The next major difference is deciding on the objective function to be optimized. For a fund manager, “best” is pretty simple to define: “Our objective is to outperform returns on the S&P 500 while holding risk levels equal to the S&P 500.” As noted earlier, there are many alternative objectives one can define for banks and they can often be in conflict with one another.
The next major difference is the difficulty in setting up the initial “time 0” assumptions that one uses as a base in starting the simulation. Fund managers simulate returns, taking initial market values as an observable given. Bankers need to mark to market the entire balance sheet, 99.9% (by transaction count) of which has no observable market values. If this is not done correctly, the optimization simulation simply says “Buy the asset at par that’s worth more than par and sell short at par the asset that’s worth less than par.” This isn’t a very useful simulation result except in the sense that it will point out errors in the initial market conditions used at time zero.

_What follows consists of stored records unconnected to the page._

import Mathlib
import Literature.Computability.Complexity.CircuitClassesProofs
import Summits.PneNP.PneNP.Theorems.KarlinRubinMonotoneSufficesShiftHybrid
import Summits.PneNP.PneNP.Theorems.KarlinRubinMonotoneSufficesShiftCollision

/-!
# Crux `MonotoneSuffices` (stmt-PneNP-18026), line `Sketch` — scope of the SHIFT lever, part 3:
# recursive majority resists every shift

The coin: `RM[h, y]`, the depth-`h` RECURSIVE MAJORITY-OF-THREE of the `3^h` bits
`y : (Fin h → Fin 3) → Bool` (the tree's `recMaj` of `CircuitClassesProofs` with the leaf verdict
"read the coin"), a read-once monotone formula of size `O(3^h)` and an exact two-sided coin
(`two_mul_card_recMaj_true`: exactly half of the cube accepts, by anti-self-duality).

* `card_gain_recMaj_mul_le` — **restricted influences are tiny**: on top of ANY upward restriction
  `y ↦ y ∨ 1_T`, forcing one more leaf gains at most `2^{3^h}/2^{h+1}` points of the cube
  (i.e. the restricted influence of every leaf is `≤ 2^{-h}`: a leaf is pivotal iff at each of its
  `h` ancestors the two sibling subtrees disagree, and an upward-restricted subtree is `1` with
  probability `≥ 1/2` — `two_mul_card_recMaj_upShift_ge` — so siblings disagree with probability
  `≤ 1/2`, independently over the levels);
* **`recMaj_shiftResistant`** (registered helper sub-goal) — hence, by parts 1–2
  (`shift_hybrid`, `shift_collision`): every law on up-shifts `R` that enters `{RM = 1}` with
  probability `≥ 3/4` forces `≥ 2^h / 2` leaves on average and has collision number
  `∑ w i w j 2^{#(R_i ∩ R_j)} ≥ 2^{4^h/(4·3^h)}` — super-polynomial in the number of leaves
  `N' = 3^h` (`4^h/3^h = N'^{log₃ 4 - 1} = N'^{0.2618…}`).

So one negation of a recursive-majority coin is beyond every shift lever of the negation ladder
(evidence memo `session4-shift-levers.md`, §2): after `stub_shiftableLayer` the residue of rung 2 is
exactly the coins of small restricted influence, and no further shift rung exists.
-/

set_option linter.dupNamespace false -- `Summit.PneNP.PneNP.…`: summit = sub-problem name (D-0017 single-conjunct layout)

namespace Summit.PneNP.PneNP.Theorems.MonotoneSuffices.ShiftNoGo

open Finset Literature.Computability.Complexity

/-! ### Majority of three -/

/-- `maj3` is monotone. [folklore] -/
theorem maj3_mono {a b c a' b' c' : Bool} (ha : a ≤ a') (hb : b ≤ b') (hc : c ≤ c') :
    maj3 a b c ≤ maj3 a' b' c' := by
  revert a b c a' b' c'
  decide

/-- `maj3` is anti-self-dual. [folklore] -/
theorem maj3_not (a b c : Bool) : maj3 (!a) (!b) (!c) = !maj3 a b c := by
  revert a b c
  decide

/-! ### The recursive majority of the leaves -/

/-- Depth `0`: the single leaf. [folklore] -/
theorem recMaj_zero (y : (Fin 0 → Fin 3) → Bool) : (Literature.Computability.Complexity.recMaj (fun (_ : Unit → Bool) (ω : Unit → Bool) => ω ()) (0) (fun (_ : Unit) => false) (fun c (_ : Unit) => y c)) = y Fin.elim0 := rfl

/-- Depth `k + 1`: the majority of the three depth-`k` subtrees. [folklore] -/
theorem recMaj_succ (k : ℕ) (y : (Fin (k + 1) → Fin 3) → Bool) :
    (Literature.Computability.Complexity.recMaj (fun (_ : Unit → Bool) (ω : Unit → Bool) => ω ()) (k + 1) (fun (_ : Unit) => false) (fun c (_ : Unit) => y c)) = maj3 (Literature.Computability.Complexity.recMaj (fun (_ : Unit → Bool) (ω : Unit → Bool) => ω ()) (k) (fun (_ : Unit) => false) (fun c (_ : Unit) => (fun c => y (Fin.cons 0 c)) c)) (Literature.Computability.Complexity.recMaj (fun (_ : Unit → Bool) (ω : Unit → Bool) => ω ()) (k) (fun (_ : Unit) => false) (fun c (_ : Unit) => (fun c => y (Fin.cons 1 c)) c))
      (Literature.Computability.Complexity.recMaj (fun (_ : Unit → Bool) (ω : Unit → Bool) => ω ()) (k) (fun (_ : Unit) => false) (fun c (_ : Unit) => (fun c => y (Fin.cons 2 c)) c)) := rfl

/-- The recursive majority is monotone in the leaves. [folklore] -/
theorem recMaj_mono : ∀ (k : ℕ) {y y' : (Fin k → Fin 3) → Bool}, y ≤ y' → (Literature.Computability.Complexity.recMaj (fun (_ : Unit → Bool) (ω : Unit → Bool) => ω ()) (k) (fun (_ : Unit) => false) (fun c (_ : Unit) => y c)) ≤ (Literature.Computability.Complexity.recMaj (fun (_ : Unit → Bool) (ω : Unit → Bool) => ω ()) (k) (fun (_ : Unit) => false) (fun c (_ : Unit) => y' c))
  | 0, _, _, h => by rw [recMaj_zero, recMaj_zero]; exact h _
  | k + 1, _, _, h => by
    rw [recMaj_succ, recMaj_succ]
    exact maj3_mono (recMaj_mono k fun c => h _) (recMaj_mono k fun c => h _) (recMaj_mono k fun c => h _)

/-- The recursive majority is anti-self-dual: flipping every leaf flips the value. [folklore] -/
theorem recMaj_not : ∀ (k : ℕ) (y : (Fin k → Fin 3) → Bool), (Literature.Computability.Complexity.recMaj (fun (_ : Unit → Bool) (ω : Unit → Bool) => ω ()) (k) (fun (_ : Unit) => false) (fun c (_ : Unit) => (fun c => !y c) c)) = !(Literature.Computability.Complexity.recMaj (fun (_ : Unit → Bool) (ω : Unit → Bool) => ω ()) (k) (fun (_ : Unit) => false) (fun c (_ : Unit) => y c))
  | 0, y => by rw [recMaj_zero, recMaj_zero]
  | k + 1, y => by
    rw [recMaj_succ, recMaj_succ, ← maj3_not]
    exact congrArg₃ maj3 (recMaj_not k _) (recMaj_not k _) (recMaj_not k _)
  where
  /-- helper: `maj3` respects equality in its three arguments -/
  congrArg₃ (f : Bool → Bool → Bool → Bool) {a a' b b' c c' : Bool} (h1 : a = a') (h2 : b = b')
      (h3 : c = c') : f a b c = f a' b' c' := by subst h1 h2 h3; rfl

/-- **An exact coin**: exactly half of the leaf vectors are accepted. [folklore] -/
theorem two_mul_card_recMaj_true (k : ℕ) :
    2 * #((univ : Finset ((Fin k → Fin 3) → Bool)).filter fun y => (Literature.Computability.Complexity.recMaj (fun (_ : Unit → Bool) (ω : Unit → Bool) => ω ()) (k) (fun (_ : Unit) => false) (fun c (_ : Unit) => y c)) = true) = 2 ^ 3 ^ k := by
  classical
  -- flipping all leaves is an involution of the cube exchanging acceptance and rejection
  let flip : ((Fin k → Fin 3) → Bool) ≃ ((Fin k → Fin 3) → Bool) :=
    { toFun := fun y c => !y c
      invFun := fun y c => !y c
      left_inv := fun y => funext fun c => Bool.not_not (y c)
      right_inv := fun y => funext fun c => Bool.not_not (y c) }
  have hflip : #((univ : Finset ((Fin k → Fin 3) → Bool)).filter fun y => (Literature.Computability.Complexity.recMaj (fun (_ : Unit → Bool) (ω : Unit → Bool) => ω ()) (k) (fun (_ : Unit) => false) (fun c (_ : Unit) => y c)) = true) =
      #((univ : Finset ((Fin k → Fin 3) → Bool)).filter fun y => (Literature.Computability.Complexity.recMaj (fun (_ : Unit → Bool) (ω : Unit → Bool) => ω ()) (k) (fun (_ : Unit) => false) (fun c (_ : Unit) => y c)) = false) := by
    refine card_equiv flip fun y => ?_
    simp only [mem_filter, mem_univ, true_and]
    have h : (Literature.Computability.Complexity.recMaj (fun (_ : Unit → Bool) (ω : Unit → Bool) => ω ()) (k) (fun (_ : Unit) => false) (fun c (_ : Unit) => (flip y) c)) = !(Literature.Computability.Complexity.recMaj (fun (_ : Unit → Bool) (ω : Unit → Bool) => ω ()) (k) (fun (_ : Unit) => false) (fun c (_ : Unit) => y c)) := recMaj_not k y
    rw [h]
    cases (Literature.Computability.Complexity.recMaj (fun (_ : Unit → Bool) (ω : Unit → Bool) => ω ()) (k) (fun (_ : Unit) => false) (fun c (_ : Unit) => y c)) <;> simp
  have htot := card_filter_add_card_filter_not (s := (univ : Finset ((Fin k → Fin 3) → Bool)))
    (fun y => (Literature.Computability.Complexity.recMaj (fun (_ : Unit → Bool) (ω : Unit → Bool) => ω ()) (k) (fun (_ : Unit) => false) (fun c (_ : Unit) => y c)) = true)
  rw [card_univ, Fintype.card_fun, Fintype.card_bool, Fintype.card_fun, Fintype.card_fin,
    Fintype.card_fin] at htot
  have hneg : #((univ : Finset ((Fin k → Fin 3) → Bool)).filter fun y => ¬ (Literature.Computability.Complexity.recMaj (fun (_ : Unit → Bool) (ω : Unit → Bool) => ω ()) (k) (fun (_ : Unit) => false) (fun c (_ : Unit) => y c)) = true) =
      #((univ : Finset ((Fin k → Fin 3) → Bool)).filter fun y => (Literature.Computability.Complexity.recMaj (fun (_ : Unit → Bool) (ω : Unit → Bool) => ω ()) (k) (fun (_ : Unit) => false) (fun c (_ : Unit) => y c)) = false) :=
    congrArg Finset.card (filter_congr fun y _ => by simp)
  omega

/-! ### Splitting along the first letter of the path -/

/-- Inserting the leaf `i :: p` adds `p` to the shift set `T_i = {c : i :: c ∈ T}` seen from subtree
`i` … [folklore] -/
theorem filter_cons_insert_self (k : ℕ) (T : Finset (Fin (k + 1) → Fin 3)) (i : Fin 3)
    (p : Fin k → Fin 3) :
    ((univ : Finset (Fin k → Fin 3)).filter fun c =>
        (Fin.cons i c : Fin (k + 1) → Fin 3) ∈ insert (Fin.cons i p) T) =
      insert p ((univ : Finset (Fin k → Fin 3)).filter fun c => (Fin.cons i c : Fin (k + 1) → Fin 3) ∈ T) := by
  ext c
  simp [Fin.cons_inj]

/-- … and leaves `T_j` unchanged for `j ≠ i`. [folklore] -/
theorem filter_cons_insert_ne (k : ℕ) (T : Finset (Fin (k + 1) → Fin 3)) {i j : Fin 3} (hij : j ≠ i)
    (p : Fin k → Fin 3) :
    ((univ : Finset (Fin k → Fin 3)).filter fun c =>
        (Fin.cons j c : Fin (k + 1) → Fin 3) ∈ insert (Fin.cons i p) T) =
      ((univ : Finset (Fin k → Fin 3)).filter fun c => (Fin.cons j c : Fin (k + 1) → Fin 3) ∈ T) := by
  ext c
  simp [Fin.cons_inj, hij]

/-- The shifted recursive majority at depth `k + 1` is the majority of the three shifted subtrees,
subtree `j` being shifted by `T_j`. [folklore] -/
theorem recMaj_succ_upShift (k : ℕ) (y : (Fin (k + 1) → Fin 3) → Bool) (T : Finset (Fin (k + 1) → Fin 3)) :
    (Literature.Computability.Complexity.recMaj (fun (_ : Unit → Bool) (ω : Unit → Bool) => ω ()) (k + 1) (fun (_ : Unit) => false) (fun c (_ : Unit) => (y c || decide (c ∈ T)))) =
      maj3 (Literature.Computability.Complexity.recMaj (fun (_ : Unit → Bool) (ω : Unit → Bool) => ω ()) (k) (fun (_ : Unit) => false) (fun c (_ : Unit) => (y (Fin.cons 0 c) || decide (c ∈ ((univ : Finset (Fin k → Fin 3)).filter fun c => (Fin.cons 0 c : Fin (k + 1) → Fin 3) ∈ T))))) (Literature.Computability.Complexity.recMaj (fun (_ : Unit → Bool) (ω : Unit → Bool) => ω ()) (k) (fun (_ : Unit) => false) (fun c (_ : Unit) => (y (Fin.cons 1 c) || decide (c ∈ ((univ : Finset (Fin k → Fin 3)).filter fun c => (Fin.cons 1 c : Fin (k + 1) → Fin 3) ∈ T))))) (Literature.Computability.Complexity.recMaj (fun (_ : Unit → Bool) (ω : Unit → Bool) => ω ()) (k) (fun (_ : Unit) => false) (fun c (_ : Unit) => (y (Fin.cons 2 c) || decide (c ∈ ((univ : Finset (Fin k → Fin 3)).filter fun c => (Fin.cons 2 c : Fin (k + 1) → Fin 3) ∈ T))))) := by
  have h : ∀ j : Fin 3, (fun c (_ : Unit) => (y (Fin.cons j c) || decide ((Fin.cons j c : Fin (k + 1) → Fin 3) ∈ T))) =
      fun c (_ : Unit) => (y (Fin.cons j c) || decide (c ∈ ((univ : Finset (Fin k → Fin 3)).filter fun c => (Fin.cons j c : Fin (k + 1) → Fin 3) ∈ T))) := by
    intro j; funext c; simp
  rw [← h 0, ← h 1, ← h 2]
  rfl

/-- Counting leaf vectors of depth `k + 1` through their three subtree restrictions
(`splitCoins`). [folklore] -/
theorem card_filter_succ_eq (k : ℕ) (Φ : (Fin 3 → (Fin k → Fin 3) → Bool) → Prop) [DecidablePred Φ] :
    #((univ : Finset ((Fin (k + 1) → Fin 3) → Bool)).filter fun y => Φ fun j c => y (Fin.cons j c)) =
      #((univ : Finset (Fin 3 → (Fin k → Fin 3) → Bool)).filter fun θ => Φ θ) := by
  refine card_equiv (splitCoins k Bool) fun y => ?_
  simp only [mem_filter, mem_univ, true_and]
  rfl

/-! ### Arithmetic of majority-of-three -/

/-- If `maj3 = 0` then two arguments are `0`, in one of three disjoint patterns. [folklore] -/
theorem maj3_false_cases (a b c : Bool) (h : maj3 a b c = false) :
    (a = false ∧ b = false) ∨ (a = false ∧ b = true ∧ c = false) ∨ (a = true ∧ b = false ∧ c = false) := by
  revert a b c
  decide

/-- If the majority of a triple flips from `0` to `1` when only coordinate `i` grows, then coordinate
`i` flipped and the two other coordinates disagree. [folklore] -/
theorem maj3_gain_general (i : Fin 3) (v : Fin 3 → Bool) (n : Bool)
    (hle : v i = true → n = true)
    (hn : maj3 (Function.update v i n 0) (Function.update v i n 1) (Function.update v i n 2) = true)
    (ho : maj3 (v 0) (v 1) (v 2) = false) :
    (n = true ∧ v i = false) ∧ v (i.succAbove 0) ≠ v (i.succAbove 1) := by
  revert i v n
  decide

/-- `M³ ≥ 2 · (b₀b₁M + b₀a₁b₂ + a₀b₁b₂)` when `a_j + b_j = M` and `2 b_j ≤ M`: three independent bits,
each `0` with probability `≤ 1/2`, have majority `0` with probability `≤ 1/2`
(`M³ - 2(…) = ½ (u₀M(M-u₁) + u₀u₁(M-u₂) + M²(u₁+u₂))` with `u_j = M - 2b_j`). [folklore] -/
theorem two_mul_rej_le {M a0 a1 b0 b1 b2 : ℝ} (h0 : a0 + b0 = M) (h1 : a1 + b1 = M)
    (hb0' : 0 ≤ b0) (hb1' : 0 ≤ b1) (hb2' : 0 ≤ b2) (hb0 : 2 * b0 ≤ M) (hb1 : 2 * b1 ≤ M) (hb2 : 2 * b2 ≤ M) :
    2 * (b0 * b1 * M + b0 * a1 * b2 + a0 * b1 * b2) ≤ M * M * M := by
  have ha0 : a0 = M - b0 := by linarith
  have ha1 : a1 = M - b1 := by linarith
  subst ha0 ha1
  have hu0 : 0 ≤ M - 2 * b0 := by linarith
  have hu1 : 0 ≤ M - 2 * b1 := by linarith
  have hu2 : 0 ≤ M - 2 * b2 := by linarith
  have hM : 0 ≤ M := by linarith
  have hMu1 : 0 ≤ M - (M - 2 * b1) := by linarith
  have hMu2 : 0 ≤ M - (M - 2 * b2) := by linarith
  nlinarith [mul_nonneg (mul_nonneg hu0 hM) hMu1, mul_nonneg (mul_nonneg hu0 hu1) hMu2,
    mul_nonneg (mul_nonneg hM hM) hu1, mul_nonneg (mul_nonneg hM hM) hu2]

/-- `M² ≥ 2 · (a b' + b a')` (cross term) when `a + b = a' + b' = M`, `2b ≤ M`, `2b' ≤ M`: two
independent bits, each `0` with probability `≤ 1/2`, disagree with probability `≤ 1/2`
(`M² - 2(ab' + ba') = (M - 2b)(M - 2b')`). [folklore] -/
theorem two_mul_cross_le {M a b a' b' : ℝ} (h : a + b = M) (h' : a' + b' = M) (hb : 2 * b ≤ M)
    (hb' : 2 * b' ≤ M) : 2 * (a * b' + b * a') ≤ M * M := by
  have ha : a = M - b := by linarith
  have ha' : a' = M - b' := by linarith
  subst ha ha'
  have hu : 0 ≤ M - 2 * b := by linarith
  have hu' : 0 ≤ M - 2 * b' := by linarith
  nlinarith [mul_nonneg hu hu']

/-! ### Boxes in the cube of subtree triples -/

/-- Membership in a box of triples. [folklore] -/
theorem mem_pi3 {S : Type*} (X Y Z : Finset S) (θ : Fin 3 → S) :
    θ ∈ Fintype.piFinset ![X, Y, Z] ↔ θ 0 ∈ X ∧ θ 1 ∈ Y ∧ θ 2 ∈ Z := by
  simp [Fintype.mem_piFinset, Fin.forall_fin_succ]

/-- Cardinality of a box of triples. [folklore] -/
theorem card_pi3 {S : Type*} (X Y Z : Finset S) : #(Fintype.piFinset ![X, Y, Z]) = #X * #Y * #Z := by
  simp [Fintype.card_piFinset, Fin.prod_univ_three]

/-- Pairs that disagree about membership: `#X · (M - #Y) + (M - #X) · #Y`. [folklore] -/
theorem card_disagree {S : Type*} [Fintype S] [DecidableEq S] (X Y : Finset S) :
    #((univ : Finset (Fin 2 → S)).filter fun ρ => (ρ 0 ∈ X) ≠ (ρ 1 ∈ Y)) =
      #X * (Fintype.card S - #Y) + (Fintype.card S - #X) * #Y := by
  have e : #((univ : Finset (Fin 2 → S)).filter fun ρ => (ρ 0 ∈ X) ≠ (ρ 1 ∈ Y)) =
      #((univ : Finset (S × S)).filter fun q => (q.1 ∈ X) ≠ (q.2 ∈ Y)) := by
    refine card_equiv (finTwoArrowEquiv S) fun ρ => ?_
    simp
  rw [e]
  have hsplit : ((univ : Finset (S × S)).filter fun q => (q.1 ∈ X) ≠ (q.2 ∈ Y)) =
      X ×ˢ Yᶜ ∪ Xᶜ ×ˢ Y := by
    ext q
    simp only [mem_filter, mem_univ, true_and, mem_union, mem_product, mem_compl, ne_eq]
    tauto
  rw [hsplit, card_union_of_disjoint, card_product, card_product, card_compl, card_compl]
  rw [disjoint_left]
  rintro q h1 h2
  rw [mem_product, mem_compl] at h1 h2
  exact h2.1 h1.1

/-- The number of leaf vectors of depth `k`. [folklore] -/
theorem card_leaves (k : ℕ) : Fintype.card ((Fin k → Fin 3) → Bool) = 2 ^ 3 ^ k := by
  rw [Fintype.card_fun, Fintype.card_bool, Fintype.card_fun, Fintype.card_fin, Fintype.card_fin]

/-- **recMaj_halfAccepts** (registered helper sub-goal of stmt-PneNP-18026, scope of the shift lever,
part 3a): the recursive majority of `3^k` uniform leaves is an exact coin (`two_mul_card_recMaj_true`).
[folklore] -/
theorem recMaj_halfAccepts :
    ∀ k : ℕ, 2 * #((Finset.univ : Finset ((Fin k → Fin 3) → Bool)).filter fun y => Literature.Computability.Complexity.recMaj (fun (_ : Unit → Bool) (ω : Unit → Bool) => ω ()) k (fun (_ : Unit) => false) (fun c (_ : Unit) => y c) = true) = 2 ^ 3 ^ k :=
  fun k => two_mul_card_recMaj_true k

end Summit.PneNP.PneNP.Theorems.MonotoneSuffices.ShiftNoGo
import Literature.NumberTheory.GaloisRepresentations.LubinTateColemanReflectionTwo
import HarnessLib

/-!
# Principal units of a dyadic local field with `q = 2`, `e = 1` (`𝒪_F/π = 𝔽₂`, `2 = π·unit`): the filtration `U_n = 1 + π^n 𝒪_F`,
# squaring `U_n → U_{n+1}` (exact from `n ≥ 2`, `U_1² ⊆ U_3`), lifting the exponent, and `γ = 1 + π²w` topologically generates `U_2`

Serre, *A Course in Arithmetic* (1973), Ch. II §3.2–3.3 (structure of `ℤ₂^× = {±1} × (1 + 4ℤ₂)`, `1 + 4ℤ₂` topologically cyclic
generated by `5`, squares `(1 + 2ℤ₂)² = 1 + 8ℤ₂`); Neukirch, *Algebraic Number Theory* (1999), Ch. II §5 Prop. (5.7) (the higher
unit groups `U^{(n)}`), §4 Lemma (4.6) (Hensel).  De Shalit, *Iwasawa theory of elliptic curves with complex multiplication* (1987),
Ch. I §3.1 (`p = 2`: `𝒢 ≅ ℤ_p^×`, `Δ = {±1}`), Ch. II §4.12 (29)–(33) (the auxiliary ideals `𝔞₁, 𝔞₂` must make `σ_{𝔞₁} − N𝔞₁`,
`σ_{𝔞₂} − N𝔞₂` relatively prime — on the series side this is a NON-VANISHING of the value of a character of `𝒪_F^×` at a point of
`U_2`, see `LubinTateColemanCoordCoinvariantTwistKernelTwo`).

For a non-archimedean local field `F` with `|𝓀_F| = 2` and `2 = π·t`, `t ∈ 𝒪_F^×` (i.e. `F` absolutely unramified of residue
degree one: the situation `K_v = ℚ₂` of the (c)-lane at `p = 2`), writing `U_n := {x : π^n ∣ x − 1}`, THIS file proves
(everything PROVED, 0 sorry, no definitions, no named facts):

* §1 `𝓀_F = 𝔽₂` bookkeeping: every unit is `≡ 1 (π)`, the sum of two units is `≡ 0 (π)`, every unit is `≡ ±1 (π²)`, `−1 ∉ U_2`.
* §2 squaring and products: `U_n·U_n ⊆ U_n`, exact levels multiply (`n ≥ 1`), `x ∈ U_n ⇒ x² ∈ U_{n+1}`, `U_1² ⊆ U_3`, and
  ★ EXACTNESS `x ∈ U_n ∖ U_{n+1}, n ≥ 2 ⇒ x² ∈ U_{n+1} ∖ U_{n+2}`; odd powers keep the exact level; `x^{2^a(2i+1)}` has exact
  level `n + a` (lifting the exponent at `p = 2` above level `2`).
* §3 ★ `exists_pi_pow_dvd_sub_pow` — **`γ = 1 + π²w` (`w` a unit) topologically generates `U_2`**: for `v ∈ U_2` and every `N`
  there is `j` with `π^N ∣ v − γ^j`.
* (also `pi_pow_dvd_pow_two_pow_sub_one`, `…_succ_sub_one_of_isUnit`: `U_1^{2^{a+1}} ⊆ U_{a+3}`; `exists_pi_pow_dvd_not_dvd_succ`: the exact
  level exists.)  The sequel `LocalFieldDyadicCharacterKernel` adds square roots on `U_3` (Hensel) and the KERNEL THEOREM for characters
  `ψ : 𝒪_F^× → 𝒪_F^×` with `ψ(γ) ∈ U_2 ∖ {1}`.

## References
* J.-P. Serre, *A Course in Arithmetic* (1973), Ch. II §3.2 Thm. 3 and its proof, §3.3. [Serre1973CourseArithmetic]
* J.-P. Serre, *Local Fields* (1979), Ch. I §1 (discrete valuation rings: uniformiser, units, `𝓂 = (π)`). [SerreLocalFields1979]
* J. Neukirch, *Algebraic Number Theory* (1999), Ch. II §4 Lemma (4.6), §5 Prop. (5.7). [NeukirchANT1999]
* E. de Shalit, *Iwasawa theory of elliptic curves with complex multiplication* (1987), Ch. I §3.1; Ch. II §4.12 (29)–(33). [deShalit1987]
-/

noncomputable section

namespace Literature.NumberTheory.GaloisRepresentations

section DyadicPrincipalUnits

open GaloisRepresentations.IsNonarchimedeanLocalField LubinTate ValuativeRel

variable {F : Type} [Field F] [ValuativeRel F] [TopologicalSpace F] [IsNonarchimedeanLocalField F]

attribute [local instance] ltNormUniformSpace ltNormIsUniformAddGroup rk1 nF nE fintypeResidueField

Still another major difference is the need in most of the financial services industry for the optimization to include GAAP and (in insurance) statutory accounting. Fund managers care only about market valuation because it is exceedingly rare for them to deal in assets that don’t have observable market values (recent experience excepted!). Bankers and insurance firms face many constraints that are stated in term of GAAP accounting, or statutory accounting, so banks and insurance companies need optimization that may depend on BOTH market valuation and GAAP or statutory accounting figures. That makes the optimization much more complex and time consuming.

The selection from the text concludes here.